Customer Reviews:
Showing reviews 1-5 of 17
john lennon July 28, 2010 saranne i found your descrption and delivery were as described and i will enjoy listening for the next few years-but i think the
postman is getting longer arms with my amazon purchases!
Rubs me up the wrong way May 2, 2010 Mr. C. Morris (London) Nothing against another Lennon compilation, and these tracks are remastered. It's just, I don't like the way they're remastered. No 9 Dream in particular just doesn't run smoothly or how I remembered it, the 'hawaian' guitar opener for instance sounds too wibbly wobbly. (Although Watching the Wheels sounds terrific.) My other problem is it's not chronological but frontloaded with the soppy, domesticated Lennon tracks so you lose that sense of narrative, the musical journey from post-Beatle despair, the Lost Weekend, commercial rebirth and so on. (Just Like) Starting Over is v poignant in the context of being recorded just before his death, but kicking off this compilation it just sounds like a naff, derivative bit of cod-1950s pastiche, which in a way, is exactly what it was. Finally, unknown (to me) tracks like Stepping Out are truly awful, they give domesticity a bad name as Lennon's househusband asks permission from his career wife for a night on the town, 'cheekily' suggesting he might be back by midnight, 'maybe one, maybe two' on the playout. This compilation cuts Lennon's cojones off, and the way the tracks are put together, the man sounds particularly self-pitying and sentimental in a way that Macca would find hard to match, especially these days with recent output like Memory Almost Full and Electric Arguments showing more musical adventure than Lennon musters in 10 years. Personally I'd go for Lennon Legend. BTW Working Class hero? Lennon wasn't working class, and these songs put one in mind of an Islington middle class lecturer pouring himself a glass of red wine of an evening, waiting for Sasha to come home from ballet with her mother.
Best Lennon compilation, but it's just not The Beatles.... January 29, 2010 Walter (Hampshire, UK) 0 out of 1 found this review helpful
This is unquestionably the best of the many Lennon compilations available, so for those in the market for a broad career overview of Lennon's solo material, look no further: this is the one to get. Minor quibbles about choice of material aside ('How Do You Sleep?' is missing, for example), this is the only double CD of songs covering all of Lennon's albums. If you are a fan, the chances are you will own all the separate albums already, so the prospect of another compilation becomes somewhat redundant for anyone other than the dedicated completist or the casual listener.

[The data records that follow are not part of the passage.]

/-- the underlying pair of a product. [cite: GelbartRogawski1991, §3.1 p. 454] -/
theorem adelicMpCont.coe_coe_mul (x y : adelicMpCont F ι T) :
    ((((x * y : adelicMpCont F ι T)) : adelicMp F ι T) :
        symplecticGroup (polar (adelicForm F ι T)) × (piSchwartzBruhat F ι ≃ₗ[ℂ] piSchwartzBruhat F ι)) =
      ((x : adelicMp F ι T) :
          symplecticGroup (polar (adelicForm F ι T)) × (piSchwartzBruhat F ι ≃ₗ[ℂ] piSchwartzBruhat F ι)) *
        ((y : adelicMp F ι T) :
          symplecticGroup (polar (adelicForm F ι T)) × (piSchwartzBruhat F ι ≃ₗ[ℂ] piSchwartzBruhat F ι)) :=
  rfl

/-- the underlying pair of `1`. [cite: GelbartRogawski1991, §3.1 p. 454] -/
theorem adelicMpCont.coe_coe_one :
    (((1 : adelicMpCont F ι T) : adelicMp F ι T) :
        symplecticGroup (polar (adelicForm F ι T)) × (piSchwartzBruhat F ι ≃ₗ[ℂ] piSchwartzBruhat F ι)) = 1 :=
  rfl

/-- the element `(j g, (e^* s(g) e_*) ⊗ 1)`. [cite: GelbartRogawski1991, §3.1 p. 454] -/
def archLiftElt (g : G) : adelicMpCont F ι T :=
  archElt T (carrierConjEquiv e (s g).1.2) (hj g) (carrierConjEquiv_archModTrans T e hT' j s hdict g)

/-- its underlying pair. [cite: GelbartRogawski1991, §3.1 p. 454] -/
theorem coe_coe_archLiftElt (g : G) :
    ((archLiftElt T e hT' j s hj hdict g : adelicMp F ι T) :
        symplecticGroup (polar (adelicForm F ι T)) × (piSchwartzBruhat F ι ≃ₗ[ℂ] piSchwartzBruhat F ι)) =
      (j g, tensorEndEquiv (carrierConjEquiv e (s g).1.2)) := rfl

/-- the operator component of `x : Mp^𝓢` is multiplicative. [cite: Folland1989, §4.2 (4.23)] -/
theorem MpS.coe_snd_mul {σ : Type*} [Fintype σ] (x y : MpS σ) : (x * y).1.2 = x.1.2 * y.1.2 := rfl

/-- the operator component of `1 : Mp^𝓢` is `1`. [cite: Folland1989, §4.2 (4.23)] -/
theorem MpS.coe_snd_one {σ : Type*} [Fintype σ] : (1 : MpS σ).1.2 = 1 := rfl

/-- `archLiftElt 1 = 1`. [cite: GelbartRogawski1991, §3.1 p. 454] -/
theorem archLiftElt_one : archLiftElt T e hT' j s hj hdict 1 = 1 := by
  have h1 : s 1 = 1 := map_one s
  have h2 : j 1 = 1 := map_one j
  refine adelicMpCont.eq_of_coe_coe_eq T ?_
  rw [coe_coe_archLiftElt, adelicMpCont.coe_coe_one, h1, h2, MpS.coe_snd_one, carrierConjEquiv_one, tensorEndEquiv_one]
  rfl

/-- `archLiftElt (g h) = archLiftElt g · archLiftElt h`. [cite: GelbartRogawski1991, §3.1 p. 454] -/
theorem archLiftElt_mul (g h : G) :
    archLiftElt T e hT' j s hj hdict (g * h) = archLiftElt T e hT' j s hj hdict g * archLiftElt T e hT' j s hj hdict h := by
  have h1 : s (g * h) = s g * s h := map_mul s g h
  have h2 : j (g * h) = j g * j h := map_mul j g h
  refine adelicMpCont.eq_of_coe_coe_eq T ?_
  rw [adelicMpCont.coe_coe_mul, coe_coe_archLiftElt, coe_coe_archLiftElt, coe_coe_archLiftElt, h1, h2, MpS.coe_snd_mul,
    carrierConjEquiv_mul, tensorEndEquiv_mul, Prod.mk_mul_mk]

/-- **`archLift : G →* Mp_ψ(W_𝔸)ᶜᵒⁿᵗ`**, `g ↦ (j g, (e^* s(g) e_*) ⊗ 1)` — the archimedean lift of the section `s` read in
the frame `e`. [cite: GelbartRogawski1991, §3.1 p. 454; Weil1964, Chap. III n° 37–38] -/
def archLift : G →* adelicMpCont F ι T where
  toFun := archLiftElt T e hT' j s hj hdict
  map_one' := archLiftElt_one T e hT' j s hj hdict
  map_mul' := archLiftElt_mul T e hT' j s hj hdict

/-- Unfolding. [cite: GelbartRogawski1991, §3.1 p. 454] -/
theorem archLift_apply (g : G) : archLift T e hT' j s hj hdict g = archLiftElt T e hT' j s hj hdict g := rfl

/-- **`proj (archLift g) = j g`.** [cite: GelbartRogawski1991, §3.1 p. 454] -/
@[simp] theorem proj_archLift (g : G) : adelicMpCont.proj F ι T (archLift T e hT' j s hj hdict g) = j g := rfl

/-- as homomorphisms: `proj ∘ archLift = j`. [cite: GelbartRogawski1991, §3.1 p. 454] -/
theorem proj_comp_archLift : (adelicMpCont.proj F ι T).comp (archLift T e hT' j s hj hdict) = j :=
  MonoidHom.ext fun _ => rfl

/-- **`ω(archLift g) = (e^* s(g) e_*) ⊗ 1`.** [cite: Weil1964, Chap. III n° 38 p. 189] -/
theorem omega_archLift (g : G) :
    (adelicMpCont.omega F ι T (archLift T e hT' j s hj hdict g) : piSchwartzBruhat F ι →ₗ[ℂ] piSchwartzBruhat F ι) =
      adelicTensorEnd ((carrierConjEquiv e (s g).1.2 : 𝓢((ι → mixedSpace F), ℂ) →L[ℂ] 𝓢((ι → mixedSpace F), ℂ)) :
        𝓢((ι → mixedSpace F), ℂ) →ₗ[ℂ] 𝓢((ι → mixedSpace F), ℂ)) LinearMap.id :=
  rfl

/-- **`ω(archLift g)` is ARCHIMEDEAN**: `= A ⊗ 1` for a continuous `A` on `𝓢(X_∞)`. [cite: Weil1964, Chap. III n° 38 p. 189] -/
theorem isArch_archLift (g : G) :
    ∃ A : 𝓢((ι → mixedSpace F), ℂ) →L[ℂ] 𝓢((ι → mixedSpace F), ℂ),
      (adelicMpCont.omega F ι T (archLift T e hT' j s hj hdict g) :
          piSchwartzBruhat F ι →ₗ[ℂ] piSchwartzBruhat F ι) =
        adelicTensorEnd (A : 𝓢((ι → mixedSpace F), ℂ) →ₗ[ℂ] 𝓢((ι → mixedSpace F), ℂ)) LinearMap.id :=
  ⟨_, omega_archLift T e hT' j s hj hdict g⟩

/-- on pure tensors: `ω(archLift g)(Φ_∞ ⊗ Φ_f) = (e^* s(g) e_* Φ_∞) ⊗ Φ_f`. [cite: Weil1964, Chap. III n° 38 p. 189] -/
theorem omega_archLift_tmul (g : G) (Φ : 𝓢((ι → mixedSpace F), ℂ)) (f : FinSB F ι) :
    adelicMpCont.omega F ι T (archLift T e hT' j s hj hdict g) (piSchwartzBruhatEquiv F ι (Φ ⊗ₜ f)) =
      piSchwartzBruhatEquiv F ι (carrierConjEquiv e (s g).1.2 Φ ⊗ₜ f) :=
  tensorEndEquiv_tmul _ Φ f

/-- **Continuity of `archLift`** for the coefficient topology of `Mp_ψ(W_𝔸)ᶜᵒⁿᵗ`, from the continuity of the `π`-orbit maps
of `j` and of the `𝓢`-orbit maps of `s`. [cite: Weil1964, Chap. III n° 37–39 pp. 188–190] -/
theorem continuous_archLift [TopologicalSpace G]
    (hjw : ∀ w : (ι → AdeleRing (𝓞 F) F) × (ι → AdeleRing (𝓞 F) F), Continuous fun g : G =>
      ((j g).1 : ((ι → AdeleRing (𝓞 F) F) × (ι → AdeleRing (𝓞 F) F)) ≃ₗ[AdeleRing (𝓞 F) F]
        ((ι → AdeleRing (𝓞 F) F) × (ι → AdeleRing (𝓞 F) F))) w)
    (hsc : ∀ f : SR σ, Continuous fun g : G => (s g).1.2 f) :
    Continuous (archLift T e hT' j s hj hdict) := by
  rw [continuous_into_adelicMpCont_iff, continuous_into_adelicMp_iff]
  refine ⟨fun w => hjw w, fun Ψ x => ?_⟩
  have hA : ∀ Φ : 𝓢((ι → mixedSpace F), ℂ), Continuous fun g : G => carrierConjEquiv e (s g).1.2 Φ := fun Φ => by
    simp only [carrierConjEquiv_apply]
    exact (schwartzTransport e).symm.continuous.comp (hsc (schwartzTransport e Φ))
  suffices h : ∀ t, Continuous fun g : G =>
      ((adelicMpCont.omega F ι T (archLift T e hT' j s hj hdict g) (piSchwartzBruhatEquiv F ι t) :
        piSchwartzBruhat F ι) : (ι → AdeleRing (𝓞 F) F) → ℂ) x by
    refine (h ((piSchwartzBruhatEquiv F ι).symm Ψ)).congr fun g => ?_
    exact congrArg (fun Θ : piSchwartzBruhat F ι =>
      ((adelicMpCont.omega F ι T (archLift T e hT' j s hj hdict g) Θ : piSchwartzBruhat F ι) :
        (ι → AdeleRing (𝓞 F) F) → ℂ) x) ((piSchwartzBruhatEquiv F ι).apply_symm_apply Ψ)
  intro t
  induction t using TensorProduct.induction_on with
  | zero =>
    refine (continuous_const (y := (0 : ℂ))).congr fun g => ?_
    simp only [map_zero, ZeroMemClass.coe_zero, Pi.zero_apply]
  | tmul Φ f =>
    have hev : Continuous fun Θ : 𝓢((ι → mixedSpace F), ℂ) => Θ (piArch F ι x) :=
      ((BoundedContinuousFunction.evalCLM ℂ (piArch F ι x)).comp
        (SchwartzMap.toBoundedContinuousFunctionCLM ℂ (ι → mixedSpace F) ℂ)).continuous
    refine ((hev.comp (hA Φ)).mul (continuous_const
      (y := (f : (ι → FiniteAdeleRing (𝓞 F) F) → ℂ) (piFinite F ι x)))).congr fun g => ?_
    show _ = ((adelicMpCont.omega F ι T (archLift T e hT' j s hj hdict g) (piSchwartzBruhatEquiv F ι (Φ ⊗ₜ f)) :
      piSchwartzBruhat F ι) : (ι → AdeleRing (𝓞 F) F) → ℂ) x
    rw [omega_archLift_tmul, coe_piSchwartzBruhatEquiv_tmul_apply]
    rfl
  | add t₁ t₂ h₁ h₂ =>
    refine (h₁.add h₂).congr fun g => ?_
    simp only [map_add, Submodule.coe_add, Pi.add_apply]

end Lift

end Literature.NumberTheory.Weil1964

end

Good as this set undoubtedly is, by being broad and eclectic in its choice of material it dilutes the impact of the individual albums, and serves to underline the inescapable fact that Lennon, like all the solo Beatles, was lesser than the sum of their parts. Veering occasionally towards excessive sentimentality in the later material, there is also a harsh and repetetive edge to many of Lennon's songs that cries out for the softening influence of McCartney and studio wizardry of George Martin. But Lennon's intention always appeared to be to distance himself from his Beatles legacy, at least in song, as in 'I don't believe in Beatles.....' (from the song God), and both he and the solo McCartney indulged in musical excesses which together the other would have held in check. Talented though he undoubtedly was, there is little in Lennon's solo legacy that reaches the heights of The Beatles in their prime. Once again, we are left with the bitter aftertaste of his wasteful and untimely death, and an overriding sense of 'what if?'.
Great compilation July 14, 2009 S. K. FLORA (Sutton Coldfield,U.K.) If you are looking to explore the music of John Lennon and want a great compilation then this is the best on the market, of all the compilations available this one goes a little more in depth than the usual'hits' packages and my personal faves have always been songs that aren't the ones everyone knows.
Get this compilation today , it's well worth investing in and the music here is a cut above most stuff you'll ever here- then again it's Lennon so what did you expect?
the definitive 'solo' lennon March 13, 2009 yerblues (london) This is easily the best 'solo' lennon compilation available to date. The track selection is excellent and draws from most of the solo albums. The running order is not chronological, which makes the listening more interesting. Personally, I would have left off certain posthumously released tracks to include more from Imagine, Plastic ono Band, and 'Rock and Roll', Strangely there's nothing included from 'Live Peace in Toronto 1969'.
Apart from the well known classic songs, highlights for me include the George Martin produced ' Grow Old with Me'- which is painfully beautiful and extremely moving...and tracks from Walls and Bridges (an album i didnt like upon first release)...hearing the remastered 'scared' bless you' '#9 Dream' and 'Nobody loves you when you're down and out' again after so long has been a slice of heaven! and has completely revised my opinion on that 'lost weekend' album.